Updated: June 20, 2013 4:34PM



BOSTON — All that rigidly structured defense? Gone, both teams flailing as skaters zipped by on odd-man rush after odd-man rush. All that brilliant goaltending? Nowhere to be found, Corey Crawford’s glove hand abused by the Boston Bruins and Tuukka Rask’s cloak of invincibility shattered early and often. All that calm, cool poise? Unraveled, in a barrage of penalties, post-whistle scrums and pithy smack talk.

But all that tension? Still there. Just in a dizzying new fashion.

Brent Seabrook — “Mr. Overtime,” according to Patrick Sharp — scored his second career-defining goal in three weeks, beating Rask at 9:51 of overtime Wednesday night to give the Blackhawks a head-spinning 6-5 victory over Boston in Game 4 of the Stanley Cup Final at TD Garden. The Hawks blew three leads, endured a rare off night by their stalwart goaltender, and withstood dagger after dagger by the never-say-die Bruins to pull out a memorable and monumental victory.

“It was entertaining hockey, it was a lot of fun to be a part of,” said Sharp, who nearly picked a fight or two. “Some talking going on between the two teams, finally, some scrums, big hits, a lot of clean hockey, a lot of good playoff hockey. It’s easy to say that when we got the win.”

Indeed, instead of trudging back to Chicago trailing 3-1 in the series, the Hawks evened things up at 2-2 — fitting, given how close the series has been, with three of four games going to overtime — and regained home-ice advantage. As long as they don’t lose at home, they can’t lose the Cup.

It wasn’t just that the Hawks pulled out a gritty, difficult win in a hostile environment just two days after a dismal, alarming effort in a 2-0 Game 3 loss. It’s how they did it. They did it with speed and with skill. They did it with aggression on offense. They did it by getting offense from their biggest stars. They did it with a power play goal.
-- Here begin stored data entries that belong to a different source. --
import Summits.Ventures.HodgeRepro2.T5NormOneUniformiser

/-!
# T5UniformiserSignCharacter — the unramified sign character exists (Tier-5 support, seat p3)

Kernel witness behind ONE line already on the record: route/T5-route-3.md v0.31 §F.1 (iii), «at v
non-split with E_v/F⁺_v RAMIFIED: … ν_{χ_v}(ϖ_E/ϖ̄_E) = χ_v(ϖ_E) = ±1 CAN BE −1 for an UNRAMIFIED χ_v
(χ_v|_{F^×} = 1 only forces χ_v(ϖ_E)² = χ_v(ϖ_F·unit) = 1), so c_v may be the non-trivial
quadratic character of E¹_v even with unramified data».

ABSTRACT MODEL (as in `T5NormOneUniformiser`): `L` a field with involution `c`, `U ≤ Lˣ` (the units),
`ϖ ∈ Lˣ` with `Lˣ = ϖ^ℤ · U` (`hdec`) and the exponent unique (`hϖU : ϖ ^ k ∈ U → k = 0`).

* `exponent_unique`, `valuation`, `valuation_spec`, `valuation_eq` — the exponent `k` of
  `a = ϖ ^ k · u` is well defined;
* `valuationHom : Lˣ →* Multiplicative ℤ` — it is a homomorphism (`valuationHom_apply`,
  `valuationHom_mem`, `valuationHom_uniformiser`);
* `signCharacter : Lˣ →* ℤˣ` — `(−1)^{valuation}`: trivial on `U` (`signCharacter_mem`), equal to
  `−1` at `ϖ` (`signCharacter_uniformiser`), trivial on the `c`-fixed units when those have even
  valuation (`signCharacter_fixed`);
* **`exists_character_uniformiser_neg_one`** — hence (file 31's factorisation) a character `ν` of
  `E¹` with `ν(ϖ / c ϖ) = −1`: the non-trivial quadratic character of §F.1 (iii) exists.

What stays prose: that the abstract hypotheses hold for `E_v`, `O_{E_v}^×`, `ϖ_E` (p4's DVR /
completion column).  README §8(d): this file uses an L-value-free non-vanishing device: NO.
-/

namespace Summit.Ventures.HodgeRepro2.T5UniformiserSignCharacter

open ShimuraData.B3Characters T5NormOneCharacters T5NormOneUniformiser

variable {L : Type*} [Field L] (ϖ : Lˣ) (U : Subgroup Lˣ)

section valuation

/-- The exponent in `a = ϖ ^ k · u` is unique when `ϖ ^ k ∈ U` forces `k = 0`. -/
theorem exponent_unique (hϖU : ∀ k : ℤ, ϖ ^ k ∈ U → k = 0) {k₁ k₂ : ℤ} {u₁ u₂ : Lˣ}
    (hu₁ : u₁ ∈ U) (hu₂ : u₂ ∈ U) (h : ϖ ^ k₁ * u₁ = ϖ ^ k₂ * u₂) : k₁ = k₂ := by
  have h1 : ϖ ^ k₁ = ϖ ^ k₂ * u₂ * u₁⁻¹ := eq_mul_inv_iff_mul_eq.mpr h
  have h2 : ϖ ^ (k₁ - k₂) ∈ U := by
    have : ϖ ^ (k₁ - k₂) = u₂ * u₁⁻¹ := by
      rw [zpow_sub, h1, mul_assoc (ϖ ^ k₂), mul_inv_cancel_comm]
    rw [this]
    exact U.mul_mem hu₂ (U.inv_mem hu₁)
  have := hϖU _ h2
  omega

variable (hdec : ∀ a : Lˣ, ∃ k : ℤ, ∃ u ∈ U, a = ϖ ^ k * u)

/-- The `ϖ`-valuation of `a`: the exponent `k` in `a = ϖ ^ k · u`. -/
noncomputable def valuation (a : Lˣ) : ℤ := Classical.choose (hdec a)

/-- `a = ϖ ^ valuation a · u` for some `u ∈ U`. -/
theorem valuation_spec (a : Lˣ) : ∃ u ∈ U, a = ϖ ^ valuation ϖ U hdec a * u :=
  Classical.choose_spec (hdec a)

/-- Any decomposition `a = ϖ ^ k · u` has `k = valuation a`. -/
theorem valuation_eq (hϖU : ∀ k : ℤ, ϖ ^ k ∈ U → k = 0) (a : Lˣ) {k : ℤ} {u : Lˣ} (hu : u ∈ U)
    (h : a = ϖ ^ k * u) : valuation ϖ U hdec a = k := by
  obtain ⟨u', hu', h'⟩ := valuation_spec ϖ U hdec a
  exact exponent_unique ϖ U hϖU hu' hu (h'.symm.trans h)

/-- `valuation u = 0` for `u ∈ U`. -/
theorem valuation_mem (hϖU : ∀ k : ℤ, ϖ ^ k ∈ U → k = 0) {u : Lˣ} (hu : u ∈ U) :
    valuation ϖ U hdec u = 0 :=
  valuation_eq ϖ U hdec hϖU u hu (by rw [zpow_zero, one_mul])

/-- `valuation ϖ = 1`. -/
theorem valuation_uniformiser (hϖU : ∀ k : ℤ, ϖ ^ k ∈ U → k = 0) :
    valuation ϖ U hdec ϖ = 1 :=
  valuation_eq ϖ U hdec hϖU ϖ U.one_mem (by rw [zpow_one, mul_one])

/-- The valuation is additive. -/
theorem valuation_mul (hϖU : ∀ k : ℤ, ϖ ^ k ∈ U → k = 0) (a b : Lˣ) :
    valuation ϖ U hdec (a * b) = valuation ϖ U hdec a + valuation ϖ U hdec b := by
  obtain ⟨u, hu, ha⟩ := valuation_spec ϖ U hdec a
  obtain ⟨v, hv, hb⟩ := valuation_spec ϖ U hdec b
  refine valuation_eq ϖ U hdec hϖU (a * b) (U.mul_mem hu hv) ?_
  rw [zpow_add]
  conv_lhs => rw [ha, hb]
  rw [mul_mul_mul_comm]

/-- The valuation as a homomorphism `Lˣ →* Multiplicative ℤ`. -/
noncomputable def valuationHom (hϖU : ∀ k : ℤ, ϖ ^ k ∈ U → k = 0) : Lˣ →* Multiplicative ℤ where
  toFun a := Multiplicative.ofAdd (valuation ϖ U hdec a)
  map_one' := by
    rw [valuation_mem ϖ U hdec hϖU U.one_mem, ofAdd_zero]
  map_mul' a b := by
    rw [valuation_mul ϖ U hdec hϖU, ofAdd_add]

/-- `valuationHom a = ofAdd (valuation a)`. -/
theorem valuationHom_apply (hϖU : ∀ k : ℤ, ϖ ^ k ∈ U → k = 0) (a : Lˣ) :
    valuationHom ϖ U hdec hϖU a = Multiplicative.ofAdd (valuation ϖ U hdec a) := rfl

/-- `valuationHom` is trivial on `U`. -/
theorem valuationHom_mem (hϖU : ∀ k : ℤ, ϖ ^ k ∈ U → k = 0) {u : Lˣ} (hu : u ∈ U) :
    valuationHom ϖ U hdec hϖU u = 1 := by
  rw [valuationHom_apply, valuation_mem ϖ U hdec hϖU hu, ofAdd_zero]

/-- `valuationHom ϖ = ofAdd 1`. -/
theorem valuationHom_uniformiser (hϖU : ∀ k : ℤ, ϖ ^ k ∈ U → k = 0) :
    valuationHom ϖ U hdec hϖU ϖ = Multiplicative.ofAdd 1 := by
  rw [valuationHom_apply, valuation_uniformiser ϖ U hdec hϖU]

end valuation

section sign

variable (hdec : ∀ a : Lˣ, ∃ k : ℤ, ∃ u ∈ U, a = ϖ ^ k * u) (hϖU : ∀ k : ℤ, ϖ ^ k ∈ U → k = 0)

/-- THE UNRAMIFIED SIGN CHARACTER `a ↦ (−1)^{valuation a} : Lˣ →* ℤˣ`. -/
noncomputable def signCharacter : Lˣ →* ℤˣ :=
  (zpowersHom ℤˣ (-1)).comp (valuationHom ϖ U hdec hϖU)

/-- `signCharacter a = (−1) ^ valuation a`. -/
theorem signCharacter_apply (a : Lˣ) :
    signCharacter ϖ U hdec hϖU a = (-1 : ℤˣ) ^ valuation ϖ U hdec a := by
  rw [signCharacter, MonoidHom.comp_apply, valuationHom_apply, zpowersHom_apply, toAdd_ofAdd]
  rfl

/-- The sign character is trivial on `U` («unramified»). -/
theorem signCharacter_mem {u : Lˣ} (hu : u ∈ U) : signCharacter ϖ U hdec hϖU u = 1 := by
  rw [signCharacter_apply, valuation_mem ϖ U hdec hϖU hu]
  exact zpow_zero _

/-- The sign character is `−1` at the uniformiser («χ_v(ϖ_E) = −1»). -/
theorem signCharacter_uniformiser : signCharacter ϖ U hdec hϖU ϖ = -1 := by
  rw [signCharacter_apply, valuation_uniformiser ϖ U hdec hϖU]
  exact zpow_one _

/-- The sign character is trivial on the `c`-fixed units when those have even valuation
(«χ_v|_{F^×} = 1»). -/
theorem signCharacter_fixed (c : L ≃+* L)
    (hfix : ∀ f : Lˣ, unitsConj c f = f → ∃ m : ℤ, ∃ w ∈ U, f = ϖ ^ (2 * m) * w)
    (f : Lˣ) (hf : c (f : L) = f) : signCharacter ϖ U hdec hϖU f = 1 := by
  obtain ⟨m, w, hw, hmw⟩ := hfix f (Units.ext (by rw [coe_unitsConj]; exact hf))
  rw [signCharacter_apply, valuation_eq ϖ U hdec hϖU f hw hmw]
  exact Even.neg_one_zpow ⟨m, by ring⟩

/-- §F.1 (iii): THE NON-TRIVIAL QUADRATIC CHARACTER OF E¹ EXISTS — for an involution `c` with
`c`-fixed units of even valuation, the factor `ν` of the sign character (file 31) satisfies
`ν(ϖ / c ϖ) = −1`. -/
theorem exists_character_uniformiser_neg_one (c : L ≃+* L) (hc : ∀ x, c (c x) = x)
    (hne : ∃ a, c a ≠ a)
    (hfix : ∀ f : Lˣ, unitsConj c f = f → ∃ m : ℤ, ∃ w ∈ U, f = ϖ ^ (2 * m) * w) :
    ∃ ν : normOne (unitsConj c) →* ℤˣ,
      (∀ a, signCharacter ϖ U hdec hϖU a = ν (jHomNormOne c hc a)) ∧
        ν (jHomNormOne c hc ϖ) = -1 := by
  obtain ⟨ν, hν⟩ := exists_factor_normOne c hc hne (signCharacter ϖ U hdec hϖU)
    (fun a ha => signCharacter_fixed ϖ U hdec hϖU c hfix a ha)
  exact ⟨ν, hν, by rw [← hν, signCharacter_uniformiser]⟩

end sign

end Summit.Ventures.HodgeRepro2.T5UniformiserSignCharacter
And they did it by making Rask and Zdeno Chara look downright human. Chara was on the ice for five of the Hawks’ goals, including the game-winner, as Jonathan Toews outmuscled Chara in the crease to create a brief screen for Rask.
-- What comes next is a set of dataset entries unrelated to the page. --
import Mathlib
import Summits.Ventures.PercRepro2.SwOutCrossGenKEDefs

/-!
# The fibre data of ANY connected dropped component, EDGE-INDEXED, II: the slab injection, the
core pairs and THE THEOREM (blind cell PercRepro2, night-4 g23, 2026-08-28;
proofs/NIGHT4-G23.md §9)

The remaining axioms of `FibreData` for the fibre of `SwOutCrossGenKEDefs`: the generic slab injection
keeps the blue side clean, avoids the core, improves the label and carries the red atoms
(`psiKE_ok`), is injective through its retraction (`psiInvKE_psiKE`, `psiKE_inj`); the lower core
points (everything dropped, red outside edges) pair with their flips (`coreKE_cases`,
`flip_core0KE`, `pair_labelKE`, `pair_redKE`).  **`fibKE G hG`** is the `FibreData` of a connected
cross-edge graph `G` on the non-empty vertex set `V`, and **`card_le_crossKE`** — the generic theorem
on it — is the abstract theorem of boundary (iv) for every connected pure dropped component.
-/

namespace Summit.Ventures.PercRepro2

namespace CrossArm

open Classical

variable {V : Type*}

section Psi

variable (G : SimpleGraph V)

/-- The leak, unfolded. -/
lemma leakKE_eq_false_iff (w : FibKE V G) : leakKE G w = false ↔ ∀ i, attE G w i → w.2.2 i = true := by
  simp only [leakKE, decide_eq_false_iff_not, not_exists, not_and]
  constructor
  · intro h i hi
    cases he : w.2.2 i with
    | true => rfl
    | false => exact absurd he (h i hi)
  · intro h i hi he
    rw [h i hi] at he
    exact Bool.noConfusion he

/-- The core, unfolded. -/
lemma coreKE_eq_true_iff {G : SimpleGraph V} (w : FibKE V G) :
    coreKE w = true ↔ ∃ b, (∀ i, w.1 i = b) ∧ ∀ i, w.2.2 i = b := by
  simp only [coreKE, decide_eq_true_eq]

/-- The generic branch of the slab injection. -/
lemma psiKE_generic {w : FibKE V G} (hex : ¬ ((∀ i, w.1 i = false) ∧ ∀ i, w.2.2 i = true)) :
    psiKE G w = (fun i => !w.1 i, fun s => !w.2.1 s, fun i => w.2.2 i && !decide (attE G w i)) := by
  simp only [psiKE, if_neg hex]

/-- The exceptional branch of the slab injection. -/
lemma psiKE_exc {w : FibKE V G} (hex : (∀ i, w.1 i = false) ∧ ∀ i, w.2.2 i = true) :
    psiKE G w = (fun _ => true, fun s => !w.2.1 s, fun _ => false) := by
  simp only [psiKE, if_pos hex]

/-- In the generic branch the flip of the image has the u-edge bits and colours of the source. -/
lemma flip_psiKE_generic {w : FibKE V G} (hex : ¬ ((∀ i, w.1 i = false) ∧ ∀ i, w.2.2 i = true)) :
    (psiKE G w).flip = (w.1, w.2.1, fun i => !(w.2.2 i && !decide (attE G w i))) := by
  rw [psiKE_generic G hex]
  simp only [FibKE.flip, Bool.not_not]

/-- Attachment at the flip of the image is attachment at the source (generic branch). -/
lemma attE_flip_psiKE {w : FibKE V G} (hex : ¬ ((∀ i, w.1 i = false) ∧ ∀ i, w.2.2 i = true)) (i : V) :
    attE G (psiKE G w).flip i ↔ attE G w i := by
  rw [flip_psiKE_generic G hex]
  exact attE_congr G rfl rfl i

/-- **The slab injection keeps the blue side clean, avoids the core, improves the label and carries
the red atoms.** -/
lemma psiKE_ok [Nonempty V] (w : FibKE V G) (hr : leakKE G w = false) (hc : coreKE w = false) :
    leakKE G (psiKE G w).flip = false ∧ coreKE (psiKE G w) = false ∧
      BetterKE (labelKE G (psiKE G w)) (labelKE G w) ∧
      ∀ a, redKE G w a = true → redKE G (psiKE G w).flip a = true := by
  rw [leakKE_eq_false_iff] at hr
  by_cases hex : (∀ i, w.1 i = false) ∧ ∀ i, w.2.2 i = true
  · -- the exceptional branch: everything dropped, all outside edges blue
    have hpsi := psiKE_exc G hex
    have hnoatt : ∀ i, ¬ attE G w i := not_attE_of_uP_false G hex.1
    refine ⟨?_, ?_, ?_, ?_⟩
    · rw [leakKE_eq_false_iff, hpsi]
      intro i hi
      exact absurd hi (not_attE_of_uP_false G
        (w := FibKE.flip ((fun _ => true, fun s => !w.2.1 s, fun _ => false) : FibKE V G)) (fun _ => rfl) i)
    · rw [hpsi]
      cases h : coreKE ((fun _ => true, fun s => !w.2.1 s, fun _ => false) : FibKE V G) with
      | false => rfl
      | true =>
        exfalso
        obtain ⟨b, hb1, hb2⟩ := (coreKE_eq_true_iff _).1 h
        obtain ⟨i₀⟩ := ‹Nonempty V›
        have h1 : true = b := hb1 i₀
        have h2 : false = b := hb2 i₀
        rw [← h1] at h2
        exact Bool.noConfusion h2
    · rw [hpsi]
      refine ⟨fun i _ => rfl, fun i j h => ?_, fun i j h => ?_⟩
      · have h1 : w.2.2 i = false := h.1
        rw [hex.2 i] at h1
        exact Bool.noConfusion h1
      · have h1 : false = true := h.1
        exact Bool.noConfusion h1
    · intro a ha
      exfalso
      cases a with
      | inl i => exact hnoatt i (by simpa [redKE] using ha)
      | inr s =>
        simp only [redKE, decide_eq_true_eq] at ha
        obtain ⟨-, i, -, hi⟩ := ha
        exact hnoatt i hi
  · -- the generic branch
    have hpsi := psiKE_generic G hex
    have hflip := flip_psiKE_generic G hex
    refine ⟨?_, ?_, ?_, ?_⟩
    · rw [leakKE_eq_false_iff]
      intro i hi
      rw [attE_flip_psiKE G hex] at hi
      rw [hflip]
      show (!(w.2.2 i && !decide (attE G w i))) = true
      simp [hi]
    · cases h : coreKE (psiKE G w) with
      | false => rfl
      | true =>
        exfalso
        rw [hpsi, coreKE_eq_true_iff] at h
        obtain ⟨b, hb1, hb2⟩ := h
        cases b with
        | true =>
          -- everything dropped, and then the outside bits are all blue: the exceptional case
          apply hex
          have huP : ∀ i, w.1 i = false := fun i => by
            have h' : (!w.1 i) = true := hb1 i
            cases hu : w.1 i with
            | false => rfl
            | true => rw [hu] at h'; exact Bool.noConfusion h'
          refine ⟨huP, fun i => ?_⟩
          have h' : (w.2.2 i && !decide (attE G w i)) = true := hb2 i
          have hna : ¬ attE G w i := not_attE_of_uP_false G huP i
          simp only [hna, decide_false, Bool.not_false, Bool.and_true] at h'
          exact h'
        | false =>
          -- everything attached, hence all outside edges blue: the source is core
          have huP : ∀ i, w.1 i = true := fun i => by
            have h' : (!w.1 i) = false := hb1 i
            cases hu : w.1 i with
            | true => rfl
            | false => rw [hu] at h'; exact Bool.noConfusion h'
          have : coreKE w = true :=
            (coreKE_eq_true_iff w).2 ⟨true, huP, fun i => hr i (attE_of_uP G (huP i))⟩
          rw [hc] at this
          exact Bool.noConfusion this
    · rw [hpsi]
      refine ⟨fun i hi => ?_, fun i j h => ?_, fun i j h => ?_⟩
      · have hi' : w.2.2 i = false := hi
        show (w.2.2 i && !decide (attE G w i)) = false
        rw [hi']; rfl
      · obtain ⟨hi, hj, -⟩ := h
        have hi' : w.2.2 i = false := hi
        have hj' : w.2.2 j = false := hj
        have hai : ¬ attE G w i := fun ha => by rw [hr i ha] at hi'; exact Bool.noConfusion hi'
        have haj : ¬ attE G w j := fun ha => by rw [hr j ha] at hj'; exact Bool.noConfusion hj'
        refine ⟨?_, ?_, ?_⟩
        · show (w.2.2 i && !decide (attE G w i)) = false
          rw [hi']; rfl
        · show (w.2.2 j && !decide (attE G w j)) = false
          rw [hj']; rfl
        · -- both unattached, hence both have red u-edges in the image: linked through `u`
          have hui : (!w.1 i) = true := by rw [uP_eq_false_of_not_attE G hai]; rfl
          have huj : (!w.1 j) = true := by rw [uP_eq_false_of_not_attE G haj]; rfl
          exact SimpleGraph.Reachable.trans
            (SimpleGraph.Adj.reachable (show (GlinkE G _).Adj (some i) none from hui))
            (SimpleGraph.Adj.reachable (show (GlinkE G _).Adj none (some j) from huj))
      · obtain ⟨hi, hj, -⟩ := h
        have hi' : w.2.2 i = true ∧ ¬ attE G w i := by
          have : (w.2.2 i && !decide (attE G w i)) = true := hi
          simpa using this
        have hj' : w.2.2 j = true ∧ ¬ attE G w j := by
          have : (w.2.2 j && !decide (attE G w j)) = true := hj
          simpa using this
        refine ⟨hi'.1, hj'.1, ?_⟩
        -- both have blue u-edges at the source: linked through `u` on the blue side
        have hui : w.flip.1 i = true := by
          show (!w.1 i) = true
          rw [uP_eq_false_of_not_attE G hi'.2]; rfl
        have huj : w.flip.1 j = true := by
          show (!w.1 j) = true
          rw [uP_eq_false_of_not_attE G hj'.2]; rfl
        exact SimpleGraph.Reachable.trans
          (SimpleGraph.Adj.reachable (show (GlinkE G w.flip).Adj (some i) none from hui))
          (SimpleGraph.Adj.reachable (show (GlinkE G w.flip).Adj none (some j) from huj))
    · intro a ha
      cases a with
      | inl i =>
        simp only [redKE, decide_eq_true_eq] at ha ⊢
        exact (attE_flip_psiKE G hex i).2 ha
      | inr s =>
        simp only [redKE, decide_eq_true_eq] at ha ⊢
        obtain ⟨hcs, i, hi, hatt⟩ := ha
        refine ⟨?_, i, hi, (attE_flip_psiKE G hex i).2 hatt⟩
        rw [hflip]
        exact hcs

/-- **The retraction recovers a non-core point without red-side leak from its image.** -/
lemma psiInvKE_psiKE (w : FibKE V G) (hr : leakKE G w = false) (hc : coreKE w = false) :
    psiInvKE G (psiKE G w) = w := by
  rw [leakKE_eq_false_iff] at hr
  obtain ⟨uP, c, e⟩ := w
  by_cases hex : (∀ i, (uP, c, e).1 i = false) ∧ ∀ i, (uP, c, e).2.2 i = true
  · rw [psiKE_exc G hex]
    simp only at hex
    have hcond : (∀ i, ((fun _ => true, fun s => !c s, fun _ => false) : FibKE V G).1 i = true) ∧
        ∀ i, ((fun _ => true, fun s => !c s, fun _ => false) : FibKE V G).2.2 i = false :=
      ⟨fun _ => rfl, fun _ => rfl⟩
    unfold psiInvKE
    rw [if_pos hcond]
    refine Prod.ext ?_ (Prod.ext ?_ ?_)
    · funext i; exact (hex.1 i).symm
    · funext s; exact Bool.not_not (c s)
    · funext i; exact (hex.2 i).symm
  · rw [psiKE_generic G hex]
    simp only at hex
    -- the image is not the exceptional image
    have hcond : ¬ ((∀ i, ((fun i => !uP i, fun s => !c s, fun i => e i && !decide (attE G (uP, c, e) i)) :
        FibKE V G).1 i = true) ∧ ∀ i, ((fun i => !uP i, fun s => !c s,
          fun i => e i && !decide (attE G (uP, c, e) i)) : FibKE V G).2.2 i = false) := by
      rintro ⟨h1, h2⟩
      simp only at h1 h2
      have huP : ∀ i, uP i = false := fun i => by
        have := h1 i
        cases hu : uP i with
        | false => rfl
        | true => rw [hu] at this; exact Bool.noConfusion this
      have hna : ∀ i, ¬ attE G (uP, c, e) i := not_attE_of_uP_false G huP
      have he : ∀ i, e i = false := fun i => by
        have := h2 i
        simp only [hna i, decide_false, Bool.not_false, Bool.and_true] at this
        exact this
      have : coreKE ((uP, c, e) : FibKE V G) = true := (coreKE_eq_true_iff _).2 ⟨false, huP, he⟩
      rw [hc] at this
      exact Bool.noConfusion this
    unfold psiInvKE
    rw [if_neg hcond]
    refine Prod.ext ?_ (Prod.ext ?_ ?_)
    · funext i; exact Bool.not_not (uP i)
    · funext s; exact Bool.not_not (c s)
    · funext i
      have hatt : attE G ((fun i => uP i, fun s => c s, fun _ => true) : FibKE V G) i ↔
          attE G (uP, c, e) i :=
        attE_congr G rfl rfl i
      by_cases ha : attE G (uP, c, e) i
      · have h' : e i = true := hr i ha
        simp [ha, hatt, h']
      · simp [ha, hatt]

/-- The slab injection is injective on its domain. -/
lemma psiKE_inj (w w' : FibKE V G) (h : leakKE G w = false) (hc : coreKE w = false)
    (h' : leakKE G w' = false) (hc' : coreKE w' = false) (heq : psiKE G w = psiKE G w') : w = w' := by
  rw [← psiInvKE_psiKE G w h hc, heq, psiInvKE_psiKE G w' h' hc']

end Psi

section Core0

variable (G : SimpleGraph V) [Fintype V] [DecidableEq V] [DecidableRel G.Adj]

/-- Membership in the lower core points. -/
lemma mem_core0KE {w : FibKE V G} : w ∈ core0KE ↔ (∀ i, w.1 i = false) ∧ ∀ i, w.2.2 i = false := by
  simp only [core0KE, Finset.mem_filter, Finset.mem_univ, true_and]

/-- The lower core points are core. -/
lemma core0KE_core (w : FibKE V G) (hw : w ∈ core0KE) : coreKE w = true :=
  (coreKE_eq_true_iff w).2 ⟨false, ((mem_core0KE G).1 hw).1, ((mem_core0KE G).1 hw).2⟩

/-- Every core point is a lower core point or the flip of one. -/
lemma coreKE_cases (w : FibKE V G) (hc : coreKE w = true) :
    w ∈ core0KE ∨ ∃ w₀ ∈ core0KE, w = w₀.flip := by
  obtain ⟨b, h1, h2⟩ := (coreKE_eq_true_iff w).1 hc
  cases b with
  | false => exact Or.inl ((mem_core0KE G).2 ⟨h1, h2⟩)
  | true =>
    refine Or.inr ⟨w.flip, (mem_core0KE G).2 ⟨fun i => ?_, fun i => ?_⟩, (FibKE.flip_flip w).symm⟩
    · show (!w.1 i) = false
      rw [h1 i]; rfl
    · show (!w.2.2 i) = false
      rw [h2 i]; rfl

/-- The flip of a lower core point is not a lower core point. -/
lemma flip_core0KE [Nonempty V] (w : FibKE V G) (hw : w ∈ core0KE) : w.flip ∉ core0KE := by
  intro h
  obtain ⟨i₀⟩ := ‹Nonempty V›
  have h1 : (!w.1 i₀) = false := ((mem_core0KE G).1 h).1 i₀
  have h2 : w.1 i₀ = false := ((mem_core0KE G).1 hw).1 i₀
  rw [h2] at h1
  exact Bool.noConfusion h1

/-- A lower core point has a better label than its flip. -/
lemma pair_labelKE (w : FibKE V G) (hw : w ∈ core0KE) : BetterKE (labelKE G w) (labelKE G w.flip) := by
  obtain ⟨-, h2⟩ := (mem_core0KE G).1 hw
  refine ⟨fun i _ => h2 i, fun i j h => ?_, fun i j h => ?_⟩
  · have h1 : (!w.2.2 i) = false := h.1
    rw [h2 i] at h1
    exact Bool.noConfusion h1
  · have h1 : w.2.2 i = true := h.1
    rw [h2 i] at h1
    exact Bool.noConfusion h1

/-- The red atoms of a lower core point (none) are red atoms of its flip. -/
lemma pair_redKE (w : FibKE V G) (hw : w ∈ core0KE) (a : AtomKE V G) (ha : redKE G w a = true) :
    redKE G w.flip a = true := by
  exfalso
  obtain ⟨h1, -⟩ := (mem_core0KE G).1 hw
  have hna := not_attE_of_uP_false G h1
  cases a with
  | inl i =>
    simp only [redKE, decide_eq_true_eq] at ha
    exact hna i ha
  | inr s =>
    simp only [redKE, decide_eq_true_eq] at ha
    obtain ⟨-, i, -, hi⟩ := ha
    exact hna i hi

/-- **The fibre data of any connected pure dropped component.** -/
noncomputable def fibKE [Nonempty V] (hG : G.Connected) :
    FibreData (FibKE V G) (AtomKE V G) (LabelKE V) where
  flip := FibKE.flip
  flip_flip := FibKE.flip_flip
  red := redKE G
  leakR := leakKE G
  core := coreKE
  label := labelKE G
  BetterL := BetterKE
  betterL_refl := BetterKE_refl
  psi := psiKE G
  core_of_noLeak := coreKE_of_noLeak G hG
  leakR_core := leakKE_core G
  leakR_flip_core := leakKE_flip_core G
  core_flip := coreKE_flip
  psi_ok := psiKE_ok G
  psi_inj := psiKE_inj G
  core0 := core0KE
  core0_core := core0KE_core G
  core_cases := coreKE_cases G
  flip_core0 := flip_core0KE G
  pair_label := pair_labelKE G
  pair_red := pair_redKE G

/-- **THE ABSTRACT THEOREM OF BOUNDARY (iv) FOR EVERY CONNECTED PURE DROPPED COMPONENT**: on every
up-set of types of the cube, the red count is at most the blue count for every up-set of atom
sets. -/
theorem card_le_crossKE [Nonempty V] (hG : G.Connected) {ι : Type*} [Fintype ι] [DecidableEq ι]
    [Nonempty ι] {𝒯 : Set (TypG (LabelKE V) ι)} (h𝒯 : IsUpG (fibKE G hG) 𝒯)
    {𝓔 : Set (Set (AtomG (AtomKE V G) ι))} (h𝓔 : IsUpperSet 𝓔) :
    ((QG (fibKE G hG) 𝒯).filter fun q => ERG (fibKE G hG) q ∈ 𝓔).card ≤
      ((QG (fibKE G hG) 𝒯).filter fun q => EBG (fibKE G hG) q ∈ 𝓔).card :=
  card_le_crossGen h𝒯 h𝓔

end Core0

end CrossArm

end Summit.Ventures.PercRepro2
After watching his team score just one goal in the last two games, Hawks coach Joel Quenneville was looking for some offense, from anyone, from anywhere. He found it everywhere — from both teams, as the Hawks punched and the Bruins counterpunched over and over again.

“One of those nights,” Quenneville said. “Some pucks go in.”

It first appeared the Hawks had all the momentum after a strong start and a shorthanded goal by Michal Handzus. Then it appeared the Hawks had the game in hand as Quenneville’s nuclear option — the reunited duo of Toews and Patrick Kane — scored two minutes apart in the second period to take a 3-1 lead. Then it appeared the Hawks had pulled out a harrowing win when Sharp scored their first power play goal of the series with 8:41 left in the third period.

But each time, Boston fought back and tied it, delivering dagger after dagger to the Hawks. There was Rich Peverley’s tying power-play goal in the first. There was Patrice Bergeron’s back-to-back goals late in the second and early in the third — one on a fluky bounce high off the glass that somehow landed in the crease for an easy smack-in. And there was Johnny Boychuk’s blistering shot just 55 seconds after Sharp’s go-ahead tally in the third to send the game to overtime.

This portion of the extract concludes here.